• What is being asked:
The expected output is exactly the lines below, starting at the line with "Mochizuki, *Semi-graphs of" and ending at the line with "its sheets) [cite: MochizukiSemiAnbd2006, Def.", both included; no other line belongs in it.

[[ Data extracts, beginning ]]

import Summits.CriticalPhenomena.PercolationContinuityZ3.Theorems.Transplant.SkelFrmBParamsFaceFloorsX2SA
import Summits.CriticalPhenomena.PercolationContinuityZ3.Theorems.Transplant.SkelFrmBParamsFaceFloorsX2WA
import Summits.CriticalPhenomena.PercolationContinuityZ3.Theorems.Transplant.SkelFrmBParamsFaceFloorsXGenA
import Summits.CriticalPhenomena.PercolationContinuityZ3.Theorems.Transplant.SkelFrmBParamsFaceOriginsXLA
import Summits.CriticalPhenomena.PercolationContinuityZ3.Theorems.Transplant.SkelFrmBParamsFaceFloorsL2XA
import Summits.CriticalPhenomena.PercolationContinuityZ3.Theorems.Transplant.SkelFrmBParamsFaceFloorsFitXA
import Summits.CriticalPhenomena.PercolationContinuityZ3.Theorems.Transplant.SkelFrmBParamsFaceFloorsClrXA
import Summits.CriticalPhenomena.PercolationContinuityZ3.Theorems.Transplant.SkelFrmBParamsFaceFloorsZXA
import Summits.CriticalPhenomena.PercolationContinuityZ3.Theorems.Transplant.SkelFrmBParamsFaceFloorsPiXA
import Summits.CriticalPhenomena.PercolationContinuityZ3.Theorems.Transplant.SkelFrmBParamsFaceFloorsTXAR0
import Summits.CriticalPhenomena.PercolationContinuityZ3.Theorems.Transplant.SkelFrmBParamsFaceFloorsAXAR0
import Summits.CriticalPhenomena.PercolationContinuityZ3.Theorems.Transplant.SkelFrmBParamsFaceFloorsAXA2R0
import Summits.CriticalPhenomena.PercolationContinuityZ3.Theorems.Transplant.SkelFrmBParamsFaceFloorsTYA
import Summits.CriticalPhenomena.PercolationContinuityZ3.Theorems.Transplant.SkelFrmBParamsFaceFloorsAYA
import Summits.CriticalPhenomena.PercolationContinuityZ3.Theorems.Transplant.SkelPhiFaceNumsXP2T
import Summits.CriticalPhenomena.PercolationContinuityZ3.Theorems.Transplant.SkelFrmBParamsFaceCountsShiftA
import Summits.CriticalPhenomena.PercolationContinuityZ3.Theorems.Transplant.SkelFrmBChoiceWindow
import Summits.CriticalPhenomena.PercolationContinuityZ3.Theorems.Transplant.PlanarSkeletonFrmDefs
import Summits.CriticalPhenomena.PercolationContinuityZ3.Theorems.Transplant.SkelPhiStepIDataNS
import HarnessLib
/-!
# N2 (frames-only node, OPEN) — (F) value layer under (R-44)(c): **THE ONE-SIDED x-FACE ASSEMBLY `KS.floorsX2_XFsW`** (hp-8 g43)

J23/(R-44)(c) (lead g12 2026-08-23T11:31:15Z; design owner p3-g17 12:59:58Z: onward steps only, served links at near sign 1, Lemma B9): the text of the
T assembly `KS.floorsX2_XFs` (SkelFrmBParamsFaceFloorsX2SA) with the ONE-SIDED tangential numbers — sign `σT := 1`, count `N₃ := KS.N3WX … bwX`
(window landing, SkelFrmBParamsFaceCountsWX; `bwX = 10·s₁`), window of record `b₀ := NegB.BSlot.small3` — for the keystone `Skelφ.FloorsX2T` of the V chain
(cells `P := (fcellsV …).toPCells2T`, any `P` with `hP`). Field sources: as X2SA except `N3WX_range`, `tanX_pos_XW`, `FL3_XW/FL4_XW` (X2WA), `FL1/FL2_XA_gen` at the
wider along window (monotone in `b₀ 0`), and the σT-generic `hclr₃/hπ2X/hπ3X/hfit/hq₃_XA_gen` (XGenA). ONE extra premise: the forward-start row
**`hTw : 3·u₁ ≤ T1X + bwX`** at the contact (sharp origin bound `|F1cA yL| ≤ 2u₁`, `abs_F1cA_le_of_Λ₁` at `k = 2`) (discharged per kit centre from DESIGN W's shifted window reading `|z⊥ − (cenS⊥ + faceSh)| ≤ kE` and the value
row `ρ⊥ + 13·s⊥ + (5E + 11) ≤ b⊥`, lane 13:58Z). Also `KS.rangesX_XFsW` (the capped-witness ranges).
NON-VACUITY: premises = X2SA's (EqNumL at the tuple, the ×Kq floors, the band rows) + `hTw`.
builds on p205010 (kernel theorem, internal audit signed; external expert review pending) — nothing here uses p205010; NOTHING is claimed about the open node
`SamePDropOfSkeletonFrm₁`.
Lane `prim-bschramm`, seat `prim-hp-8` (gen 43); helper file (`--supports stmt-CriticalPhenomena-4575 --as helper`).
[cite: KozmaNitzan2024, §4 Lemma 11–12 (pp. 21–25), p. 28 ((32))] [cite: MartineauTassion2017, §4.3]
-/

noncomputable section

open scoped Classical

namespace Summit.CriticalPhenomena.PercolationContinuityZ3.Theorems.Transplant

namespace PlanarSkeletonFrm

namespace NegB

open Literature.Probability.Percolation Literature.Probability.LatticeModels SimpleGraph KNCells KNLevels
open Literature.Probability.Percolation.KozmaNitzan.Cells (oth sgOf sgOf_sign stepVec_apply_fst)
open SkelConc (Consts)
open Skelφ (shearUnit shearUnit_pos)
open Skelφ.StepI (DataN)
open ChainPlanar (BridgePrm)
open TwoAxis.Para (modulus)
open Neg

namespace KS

[[ Data extracts, end ]]
[[ Data extracts, beginning ]]

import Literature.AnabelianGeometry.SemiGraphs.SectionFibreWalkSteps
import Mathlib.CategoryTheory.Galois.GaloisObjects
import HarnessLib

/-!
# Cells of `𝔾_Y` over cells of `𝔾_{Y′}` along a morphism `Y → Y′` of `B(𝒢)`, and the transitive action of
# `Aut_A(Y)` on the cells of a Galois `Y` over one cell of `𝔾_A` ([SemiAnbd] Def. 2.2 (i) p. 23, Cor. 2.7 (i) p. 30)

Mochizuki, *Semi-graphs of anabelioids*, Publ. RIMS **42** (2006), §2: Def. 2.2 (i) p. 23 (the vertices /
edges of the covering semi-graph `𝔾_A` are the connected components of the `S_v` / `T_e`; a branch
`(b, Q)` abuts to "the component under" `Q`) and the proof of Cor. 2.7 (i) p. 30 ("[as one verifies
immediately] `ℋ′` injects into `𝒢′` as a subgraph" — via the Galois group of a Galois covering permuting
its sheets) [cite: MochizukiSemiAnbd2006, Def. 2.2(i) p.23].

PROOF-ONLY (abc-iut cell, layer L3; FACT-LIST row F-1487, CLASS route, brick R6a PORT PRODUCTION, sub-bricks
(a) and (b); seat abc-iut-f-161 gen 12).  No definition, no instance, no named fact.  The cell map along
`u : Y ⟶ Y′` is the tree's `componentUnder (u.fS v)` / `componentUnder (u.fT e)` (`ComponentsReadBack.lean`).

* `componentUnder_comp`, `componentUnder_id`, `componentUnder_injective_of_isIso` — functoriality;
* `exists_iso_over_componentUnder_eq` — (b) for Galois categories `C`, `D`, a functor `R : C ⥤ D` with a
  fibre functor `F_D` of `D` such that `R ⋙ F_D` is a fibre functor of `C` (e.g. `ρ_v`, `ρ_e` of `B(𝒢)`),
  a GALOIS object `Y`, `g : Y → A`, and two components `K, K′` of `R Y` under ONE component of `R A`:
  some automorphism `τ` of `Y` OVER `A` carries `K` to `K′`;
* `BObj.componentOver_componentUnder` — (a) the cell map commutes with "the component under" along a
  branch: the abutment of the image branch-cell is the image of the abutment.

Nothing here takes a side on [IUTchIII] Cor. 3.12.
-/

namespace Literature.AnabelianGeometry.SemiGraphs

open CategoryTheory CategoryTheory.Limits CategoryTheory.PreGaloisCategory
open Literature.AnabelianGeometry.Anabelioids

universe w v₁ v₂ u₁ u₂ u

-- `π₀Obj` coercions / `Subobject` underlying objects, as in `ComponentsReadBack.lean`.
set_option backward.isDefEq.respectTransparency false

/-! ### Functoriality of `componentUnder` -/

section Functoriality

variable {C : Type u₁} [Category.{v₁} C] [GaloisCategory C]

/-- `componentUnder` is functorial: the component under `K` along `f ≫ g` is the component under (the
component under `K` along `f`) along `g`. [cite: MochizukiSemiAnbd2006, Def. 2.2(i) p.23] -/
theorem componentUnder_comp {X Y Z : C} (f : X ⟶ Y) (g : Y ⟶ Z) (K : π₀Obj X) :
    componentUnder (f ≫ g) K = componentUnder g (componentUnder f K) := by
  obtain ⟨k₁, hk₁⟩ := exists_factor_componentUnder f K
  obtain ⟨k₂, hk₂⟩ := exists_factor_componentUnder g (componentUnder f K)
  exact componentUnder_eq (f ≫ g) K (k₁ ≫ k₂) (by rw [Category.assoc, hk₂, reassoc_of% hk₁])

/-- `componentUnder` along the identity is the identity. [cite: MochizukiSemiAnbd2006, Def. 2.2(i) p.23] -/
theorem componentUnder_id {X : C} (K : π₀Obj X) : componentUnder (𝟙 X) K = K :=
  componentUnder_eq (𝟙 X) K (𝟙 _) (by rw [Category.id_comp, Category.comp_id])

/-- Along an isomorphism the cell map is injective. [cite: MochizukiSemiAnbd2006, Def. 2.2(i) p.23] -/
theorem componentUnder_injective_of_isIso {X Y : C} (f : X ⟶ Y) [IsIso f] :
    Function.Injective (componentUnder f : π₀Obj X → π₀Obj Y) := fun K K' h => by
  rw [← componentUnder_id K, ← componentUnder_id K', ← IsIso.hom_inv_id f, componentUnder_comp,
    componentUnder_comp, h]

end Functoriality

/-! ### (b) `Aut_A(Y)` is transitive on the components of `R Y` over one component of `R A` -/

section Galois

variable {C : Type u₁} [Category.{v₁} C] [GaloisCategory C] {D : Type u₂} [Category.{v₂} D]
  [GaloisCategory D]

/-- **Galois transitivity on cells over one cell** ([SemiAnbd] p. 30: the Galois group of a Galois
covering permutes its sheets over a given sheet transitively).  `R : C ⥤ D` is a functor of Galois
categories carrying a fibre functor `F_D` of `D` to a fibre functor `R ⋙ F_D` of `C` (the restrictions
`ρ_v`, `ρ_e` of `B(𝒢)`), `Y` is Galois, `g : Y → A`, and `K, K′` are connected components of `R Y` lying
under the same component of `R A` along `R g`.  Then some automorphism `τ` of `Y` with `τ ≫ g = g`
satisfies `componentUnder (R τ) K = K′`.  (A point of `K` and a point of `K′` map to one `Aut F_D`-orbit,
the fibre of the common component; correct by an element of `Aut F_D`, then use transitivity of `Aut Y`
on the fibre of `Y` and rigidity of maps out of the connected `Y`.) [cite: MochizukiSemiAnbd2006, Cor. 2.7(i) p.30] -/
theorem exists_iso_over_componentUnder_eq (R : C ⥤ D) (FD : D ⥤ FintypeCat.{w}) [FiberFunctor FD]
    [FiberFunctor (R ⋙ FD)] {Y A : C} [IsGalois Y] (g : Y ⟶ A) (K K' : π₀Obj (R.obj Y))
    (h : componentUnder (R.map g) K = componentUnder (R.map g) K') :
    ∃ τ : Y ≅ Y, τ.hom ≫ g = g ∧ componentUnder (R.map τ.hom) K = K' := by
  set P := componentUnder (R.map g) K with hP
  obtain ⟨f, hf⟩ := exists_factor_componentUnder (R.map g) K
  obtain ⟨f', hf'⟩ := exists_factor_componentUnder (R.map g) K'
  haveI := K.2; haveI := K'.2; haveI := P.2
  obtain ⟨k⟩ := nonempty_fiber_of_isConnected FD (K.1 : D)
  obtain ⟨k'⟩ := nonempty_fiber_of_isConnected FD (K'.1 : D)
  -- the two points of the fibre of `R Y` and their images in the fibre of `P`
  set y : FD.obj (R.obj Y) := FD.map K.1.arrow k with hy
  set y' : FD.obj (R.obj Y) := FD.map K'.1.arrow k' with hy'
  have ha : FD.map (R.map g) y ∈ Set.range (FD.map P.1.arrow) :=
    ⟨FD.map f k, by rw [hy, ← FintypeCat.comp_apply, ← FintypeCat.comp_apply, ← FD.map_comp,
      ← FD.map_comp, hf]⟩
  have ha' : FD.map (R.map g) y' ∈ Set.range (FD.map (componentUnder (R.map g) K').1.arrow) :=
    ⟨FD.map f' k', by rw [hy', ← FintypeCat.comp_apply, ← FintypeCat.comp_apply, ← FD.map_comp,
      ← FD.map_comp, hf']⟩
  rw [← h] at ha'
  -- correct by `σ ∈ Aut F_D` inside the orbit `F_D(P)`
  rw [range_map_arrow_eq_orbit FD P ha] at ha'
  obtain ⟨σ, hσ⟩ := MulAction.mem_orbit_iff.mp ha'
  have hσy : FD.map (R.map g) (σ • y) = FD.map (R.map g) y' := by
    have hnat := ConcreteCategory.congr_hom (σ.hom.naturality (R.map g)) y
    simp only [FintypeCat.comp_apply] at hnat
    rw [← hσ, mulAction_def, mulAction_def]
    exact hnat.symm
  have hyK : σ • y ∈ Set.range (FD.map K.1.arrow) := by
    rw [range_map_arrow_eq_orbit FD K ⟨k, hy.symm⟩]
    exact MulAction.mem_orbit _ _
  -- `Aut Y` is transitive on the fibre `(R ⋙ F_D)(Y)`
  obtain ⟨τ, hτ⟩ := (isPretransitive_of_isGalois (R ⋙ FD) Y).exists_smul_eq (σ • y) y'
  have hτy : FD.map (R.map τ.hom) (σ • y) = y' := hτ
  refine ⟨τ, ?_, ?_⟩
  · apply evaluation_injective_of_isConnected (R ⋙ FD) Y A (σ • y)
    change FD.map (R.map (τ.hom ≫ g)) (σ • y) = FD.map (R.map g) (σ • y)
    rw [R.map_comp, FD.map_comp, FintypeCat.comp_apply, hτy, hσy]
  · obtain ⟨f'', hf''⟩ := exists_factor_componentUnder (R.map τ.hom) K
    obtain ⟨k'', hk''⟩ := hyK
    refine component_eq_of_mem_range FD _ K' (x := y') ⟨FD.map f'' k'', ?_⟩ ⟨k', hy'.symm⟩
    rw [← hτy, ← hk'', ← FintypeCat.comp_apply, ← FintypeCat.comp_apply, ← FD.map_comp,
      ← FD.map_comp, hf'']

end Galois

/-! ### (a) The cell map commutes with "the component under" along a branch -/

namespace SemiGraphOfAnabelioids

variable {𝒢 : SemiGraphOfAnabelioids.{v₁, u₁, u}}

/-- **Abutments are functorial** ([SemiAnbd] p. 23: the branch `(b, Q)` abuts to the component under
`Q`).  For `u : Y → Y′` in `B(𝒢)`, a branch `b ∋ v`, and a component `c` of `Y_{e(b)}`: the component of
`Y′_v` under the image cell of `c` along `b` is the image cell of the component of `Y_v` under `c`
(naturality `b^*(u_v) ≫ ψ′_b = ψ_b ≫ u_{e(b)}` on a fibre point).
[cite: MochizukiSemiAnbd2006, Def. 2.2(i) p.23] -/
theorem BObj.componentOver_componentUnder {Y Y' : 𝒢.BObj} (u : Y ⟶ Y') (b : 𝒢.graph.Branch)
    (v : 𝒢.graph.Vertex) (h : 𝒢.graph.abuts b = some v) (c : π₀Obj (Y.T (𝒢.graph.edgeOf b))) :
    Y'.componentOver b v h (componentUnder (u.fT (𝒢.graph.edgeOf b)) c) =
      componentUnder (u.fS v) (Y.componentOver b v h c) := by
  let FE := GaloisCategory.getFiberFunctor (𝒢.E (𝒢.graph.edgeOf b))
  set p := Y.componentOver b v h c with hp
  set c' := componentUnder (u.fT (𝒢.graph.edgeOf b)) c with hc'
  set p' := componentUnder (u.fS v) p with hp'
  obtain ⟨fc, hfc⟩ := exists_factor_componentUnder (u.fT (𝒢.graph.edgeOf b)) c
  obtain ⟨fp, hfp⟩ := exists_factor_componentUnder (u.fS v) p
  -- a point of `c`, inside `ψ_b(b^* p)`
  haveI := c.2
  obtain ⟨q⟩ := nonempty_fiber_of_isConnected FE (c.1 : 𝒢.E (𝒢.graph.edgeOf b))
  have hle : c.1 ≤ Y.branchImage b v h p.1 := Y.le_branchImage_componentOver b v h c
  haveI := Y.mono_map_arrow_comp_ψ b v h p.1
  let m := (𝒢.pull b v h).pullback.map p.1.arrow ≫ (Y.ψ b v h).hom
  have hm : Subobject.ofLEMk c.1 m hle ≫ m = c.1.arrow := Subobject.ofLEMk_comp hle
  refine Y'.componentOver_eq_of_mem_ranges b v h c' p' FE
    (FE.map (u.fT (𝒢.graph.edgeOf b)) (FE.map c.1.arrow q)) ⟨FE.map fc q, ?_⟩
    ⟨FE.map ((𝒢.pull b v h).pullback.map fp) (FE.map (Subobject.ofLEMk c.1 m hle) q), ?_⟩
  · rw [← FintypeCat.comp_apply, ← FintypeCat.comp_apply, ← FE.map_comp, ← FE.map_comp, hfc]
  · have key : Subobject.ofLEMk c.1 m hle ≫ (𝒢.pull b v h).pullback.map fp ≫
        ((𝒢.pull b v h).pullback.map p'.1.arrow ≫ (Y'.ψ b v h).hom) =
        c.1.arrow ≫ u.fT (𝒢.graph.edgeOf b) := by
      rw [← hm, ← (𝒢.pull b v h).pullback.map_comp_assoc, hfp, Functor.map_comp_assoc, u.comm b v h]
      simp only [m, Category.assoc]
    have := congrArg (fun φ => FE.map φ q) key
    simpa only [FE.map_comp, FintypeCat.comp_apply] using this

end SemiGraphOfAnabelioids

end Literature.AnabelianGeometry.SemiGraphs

[[ Data extracts, end ]]

• Written response:
Mochizuki, *Semi-graphs of anabelioids*, Publ. RIMS **42** (2006), §2: Def. 2.2 (i) p. 23 (the vertices /
edges of the covering semi-graph `𝔾_A` are the connected components of the `S_v` / `T_e`; a branch
`(b, Q)` abuts to "the component under" `Q`) and the proof of Cor. 2.7 (i) p. 30 ("[as one verifies
immediately] `ℋ′` injects into `𝒢′` as a subgraph" — via the Galois group of a Galois covering permuting
its sheets) [cite: MochizukiSemiAnbd2006, Def. 2.2(i) p.23].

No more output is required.